--- RECORDS FOR THIS TASK Enclosed Below ---

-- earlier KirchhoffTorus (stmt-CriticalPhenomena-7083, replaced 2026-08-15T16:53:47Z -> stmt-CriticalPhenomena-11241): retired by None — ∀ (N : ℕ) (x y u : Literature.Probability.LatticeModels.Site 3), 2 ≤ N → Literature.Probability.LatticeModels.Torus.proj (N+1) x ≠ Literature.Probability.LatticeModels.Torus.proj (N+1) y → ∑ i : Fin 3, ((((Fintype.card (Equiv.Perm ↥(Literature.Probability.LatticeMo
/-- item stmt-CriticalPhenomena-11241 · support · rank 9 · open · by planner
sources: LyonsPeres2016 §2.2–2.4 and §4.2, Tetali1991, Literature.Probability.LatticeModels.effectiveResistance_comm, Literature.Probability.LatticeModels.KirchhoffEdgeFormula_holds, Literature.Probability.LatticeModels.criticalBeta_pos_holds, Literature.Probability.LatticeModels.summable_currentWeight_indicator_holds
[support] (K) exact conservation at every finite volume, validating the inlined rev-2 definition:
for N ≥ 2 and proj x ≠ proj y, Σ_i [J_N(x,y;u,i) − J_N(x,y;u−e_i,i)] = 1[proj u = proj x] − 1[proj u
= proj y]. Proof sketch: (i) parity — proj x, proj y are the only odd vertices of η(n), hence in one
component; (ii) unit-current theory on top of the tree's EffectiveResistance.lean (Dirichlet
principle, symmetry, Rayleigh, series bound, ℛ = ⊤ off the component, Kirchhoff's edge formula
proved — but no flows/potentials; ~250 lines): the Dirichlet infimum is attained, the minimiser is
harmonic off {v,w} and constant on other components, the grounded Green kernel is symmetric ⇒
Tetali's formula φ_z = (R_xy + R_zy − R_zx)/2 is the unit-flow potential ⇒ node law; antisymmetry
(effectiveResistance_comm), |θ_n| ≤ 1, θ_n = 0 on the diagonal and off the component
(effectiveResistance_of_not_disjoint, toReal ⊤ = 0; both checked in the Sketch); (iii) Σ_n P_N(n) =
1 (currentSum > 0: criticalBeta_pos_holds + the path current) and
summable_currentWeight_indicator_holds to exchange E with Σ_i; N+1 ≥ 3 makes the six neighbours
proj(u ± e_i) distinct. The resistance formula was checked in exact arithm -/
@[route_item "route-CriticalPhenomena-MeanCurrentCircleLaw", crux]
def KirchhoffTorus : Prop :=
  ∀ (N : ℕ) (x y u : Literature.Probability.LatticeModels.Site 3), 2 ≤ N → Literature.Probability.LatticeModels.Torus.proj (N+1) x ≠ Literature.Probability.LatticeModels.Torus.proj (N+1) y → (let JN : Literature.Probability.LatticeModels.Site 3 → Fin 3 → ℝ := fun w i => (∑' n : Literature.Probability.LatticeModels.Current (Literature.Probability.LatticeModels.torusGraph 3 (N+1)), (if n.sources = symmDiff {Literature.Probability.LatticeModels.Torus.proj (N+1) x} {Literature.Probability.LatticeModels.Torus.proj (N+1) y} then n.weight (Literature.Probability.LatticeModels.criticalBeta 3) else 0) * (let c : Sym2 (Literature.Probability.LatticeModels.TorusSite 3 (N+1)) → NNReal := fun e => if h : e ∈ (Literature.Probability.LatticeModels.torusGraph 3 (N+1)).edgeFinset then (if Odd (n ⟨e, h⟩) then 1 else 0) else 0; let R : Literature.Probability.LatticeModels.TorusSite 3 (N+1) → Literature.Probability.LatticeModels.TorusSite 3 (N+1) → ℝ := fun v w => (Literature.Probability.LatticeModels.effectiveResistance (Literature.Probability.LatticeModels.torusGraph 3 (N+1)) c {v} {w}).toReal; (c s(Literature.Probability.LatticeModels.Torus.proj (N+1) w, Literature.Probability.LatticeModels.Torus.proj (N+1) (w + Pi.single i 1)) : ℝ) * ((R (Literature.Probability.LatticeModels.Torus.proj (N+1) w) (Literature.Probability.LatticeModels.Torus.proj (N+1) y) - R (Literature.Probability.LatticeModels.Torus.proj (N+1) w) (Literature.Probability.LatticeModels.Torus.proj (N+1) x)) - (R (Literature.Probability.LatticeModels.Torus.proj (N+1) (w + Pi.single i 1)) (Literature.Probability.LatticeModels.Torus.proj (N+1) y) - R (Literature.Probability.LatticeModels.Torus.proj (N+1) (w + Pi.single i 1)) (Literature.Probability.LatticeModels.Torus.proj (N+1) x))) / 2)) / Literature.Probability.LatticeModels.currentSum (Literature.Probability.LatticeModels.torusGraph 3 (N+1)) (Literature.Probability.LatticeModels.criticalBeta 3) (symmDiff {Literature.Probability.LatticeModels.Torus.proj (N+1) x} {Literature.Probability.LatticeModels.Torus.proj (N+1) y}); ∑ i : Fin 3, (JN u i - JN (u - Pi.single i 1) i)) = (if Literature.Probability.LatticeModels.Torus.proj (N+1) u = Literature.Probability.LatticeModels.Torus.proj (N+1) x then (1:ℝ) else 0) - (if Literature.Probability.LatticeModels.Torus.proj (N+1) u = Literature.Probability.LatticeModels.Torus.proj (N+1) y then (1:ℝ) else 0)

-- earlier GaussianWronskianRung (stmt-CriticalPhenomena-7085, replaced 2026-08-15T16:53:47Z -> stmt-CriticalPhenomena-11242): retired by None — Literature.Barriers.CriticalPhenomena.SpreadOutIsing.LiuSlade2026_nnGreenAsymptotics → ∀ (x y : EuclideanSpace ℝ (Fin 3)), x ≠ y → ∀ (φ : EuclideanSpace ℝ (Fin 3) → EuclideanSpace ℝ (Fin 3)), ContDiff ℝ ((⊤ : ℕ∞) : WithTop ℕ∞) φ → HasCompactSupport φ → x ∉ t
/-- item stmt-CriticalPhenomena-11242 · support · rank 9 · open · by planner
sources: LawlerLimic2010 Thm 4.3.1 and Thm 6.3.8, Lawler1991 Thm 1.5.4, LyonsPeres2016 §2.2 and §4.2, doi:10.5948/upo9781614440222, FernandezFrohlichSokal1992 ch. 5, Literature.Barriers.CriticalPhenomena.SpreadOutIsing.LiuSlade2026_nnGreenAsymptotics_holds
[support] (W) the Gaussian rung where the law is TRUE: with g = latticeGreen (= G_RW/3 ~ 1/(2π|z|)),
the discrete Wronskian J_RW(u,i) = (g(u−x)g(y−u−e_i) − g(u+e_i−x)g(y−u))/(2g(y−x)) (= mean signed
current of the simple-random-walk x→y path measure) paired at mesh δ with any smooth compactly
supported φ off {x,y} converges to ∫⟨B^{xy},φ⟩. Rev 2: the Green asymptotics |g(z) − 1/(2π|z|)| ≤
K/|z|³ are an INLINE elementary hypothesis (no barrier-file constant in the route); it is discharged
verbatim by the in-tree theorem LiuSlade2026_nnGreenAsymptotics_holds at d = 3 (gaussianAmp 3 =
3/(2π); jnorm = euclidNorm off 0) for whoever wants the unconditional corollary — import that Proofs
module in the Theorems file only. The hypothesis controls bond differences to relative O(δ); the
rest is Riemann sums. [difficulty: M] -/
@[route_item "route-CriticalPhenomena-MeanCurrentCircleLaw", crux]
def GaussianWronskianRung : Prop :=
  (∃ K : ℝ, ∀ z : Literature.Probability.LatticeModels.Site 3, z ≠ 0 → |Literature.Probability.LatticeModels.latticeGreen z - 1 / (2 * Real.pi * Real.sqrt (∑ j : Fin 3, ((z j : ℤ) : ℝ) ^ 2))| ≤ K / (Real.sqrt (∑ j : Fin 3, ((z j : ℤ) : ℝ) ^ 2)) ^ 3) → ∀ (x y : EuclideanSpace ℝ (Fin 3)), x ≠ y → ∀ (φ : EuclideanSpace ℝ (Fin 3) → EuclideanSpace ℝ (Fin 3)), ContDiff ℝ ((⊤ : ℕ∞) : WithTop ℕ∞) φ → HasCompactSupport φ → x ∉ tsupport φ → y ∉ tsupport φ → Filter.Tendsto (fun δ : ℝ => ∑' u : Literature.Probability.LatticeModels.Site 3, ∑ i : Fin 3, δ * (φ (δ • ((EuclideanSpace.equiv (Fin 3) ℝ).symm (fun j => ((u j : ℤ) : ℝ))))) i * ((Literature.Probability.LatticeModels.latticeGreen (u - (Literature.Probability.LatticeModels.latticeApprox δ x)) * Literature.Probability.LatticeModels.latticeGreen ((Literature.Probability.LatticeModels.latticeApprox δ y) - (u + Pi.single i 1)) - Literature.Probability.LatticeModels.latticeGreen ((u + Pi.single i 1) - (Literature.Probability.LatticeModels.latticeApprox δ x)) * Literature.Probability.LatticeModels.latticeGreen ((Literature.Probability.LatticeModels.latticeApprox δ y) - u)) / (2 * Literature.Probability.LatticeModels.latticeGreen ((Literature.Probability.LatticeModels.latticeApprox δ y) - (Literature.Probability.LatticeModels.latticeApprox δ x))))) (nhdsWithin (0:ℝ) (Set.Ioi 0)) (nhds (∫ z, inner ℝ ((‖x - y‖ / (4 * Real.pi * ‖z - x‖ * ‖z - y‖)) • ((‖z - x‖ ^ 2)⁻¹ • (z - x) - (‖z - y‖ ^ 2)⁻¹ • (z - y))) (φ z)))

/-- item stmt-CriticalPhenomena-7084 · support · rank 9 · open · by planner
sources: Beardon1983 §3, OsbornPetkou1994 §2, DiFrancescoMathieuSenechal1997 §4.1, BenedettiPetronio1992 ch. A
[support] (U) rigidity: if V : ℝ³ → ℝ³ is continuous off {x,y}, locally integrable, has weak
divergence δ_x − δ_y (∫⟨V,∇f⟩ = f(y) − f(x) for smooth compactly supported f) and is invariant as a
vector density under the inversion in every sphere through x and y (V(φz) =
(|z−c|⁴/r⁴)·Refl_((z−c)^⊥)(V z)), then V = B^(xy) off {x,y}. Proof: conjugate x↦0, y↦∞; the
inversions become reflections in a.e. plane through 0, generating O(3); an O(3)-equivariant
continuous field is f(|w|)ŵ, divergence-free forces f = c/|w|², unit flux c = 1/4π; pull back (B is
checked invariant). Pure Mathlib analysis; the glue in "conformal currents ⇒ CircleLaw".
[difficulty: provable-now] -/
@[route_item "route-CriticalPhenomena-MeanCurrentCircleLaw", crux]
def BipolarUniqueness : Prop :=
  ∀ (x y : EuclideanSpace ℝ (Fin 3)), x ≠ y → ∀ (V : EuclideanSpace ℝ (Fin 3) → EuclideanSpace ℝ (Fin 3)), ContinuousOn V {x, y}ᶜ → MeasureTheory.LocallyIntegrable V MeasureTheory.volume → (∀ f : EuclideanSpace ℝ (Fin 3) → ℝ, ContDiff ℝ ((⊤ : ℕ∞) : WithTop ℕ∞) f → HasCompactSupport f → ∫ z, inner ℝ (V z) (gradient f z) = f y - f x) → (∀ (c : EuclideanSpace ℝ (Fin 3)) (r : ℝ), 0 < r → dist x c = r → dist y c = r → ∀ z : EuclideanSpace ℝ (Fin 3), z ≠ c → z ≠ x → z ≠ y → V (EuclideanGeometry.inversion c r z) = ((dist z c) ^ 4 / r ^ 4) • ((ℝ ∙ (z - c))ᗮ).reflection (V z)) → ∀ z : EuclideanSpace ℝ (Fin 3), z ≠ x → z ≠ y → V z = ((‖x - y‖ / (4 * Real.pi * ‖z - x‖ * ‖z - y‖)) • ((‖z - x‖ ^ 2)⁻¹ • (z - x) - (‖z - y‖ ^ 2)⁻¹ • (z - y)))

--- End of Enclosed RECORDS FOR THIS TASK ---

Looking at the entries above, can you reproduce exactly the lines from the one that holds "(effectiveResistance_comm), |θ_n| ≤" through the one that holds "def KirchhoffTorus : Prop", and only those?

(effectiveResistance_comm), |θ_n| ≤ 1, θ_n = 0 on the diagonal and off the component
(effectiveResistance_of_not_disjoint, toReal ⊤ = 0; both checked in the Sketch); (iii) Σ_n P_N(n) =
1 (currentSum > 0: criticalBeta_pos_holds + the path current) and
summable_currentWeight_indicator_holds to exchange E with Σ_i; N+1 ≥ 3 makes the six neighbours
proj(u ± e_i) distinct. The resistance formula was checked in exact arithm -/
@[route_item "route-CriticalPhenomena-MeanCurrentCircleLaw", crux]
def KirchhoffTorus : Prop :=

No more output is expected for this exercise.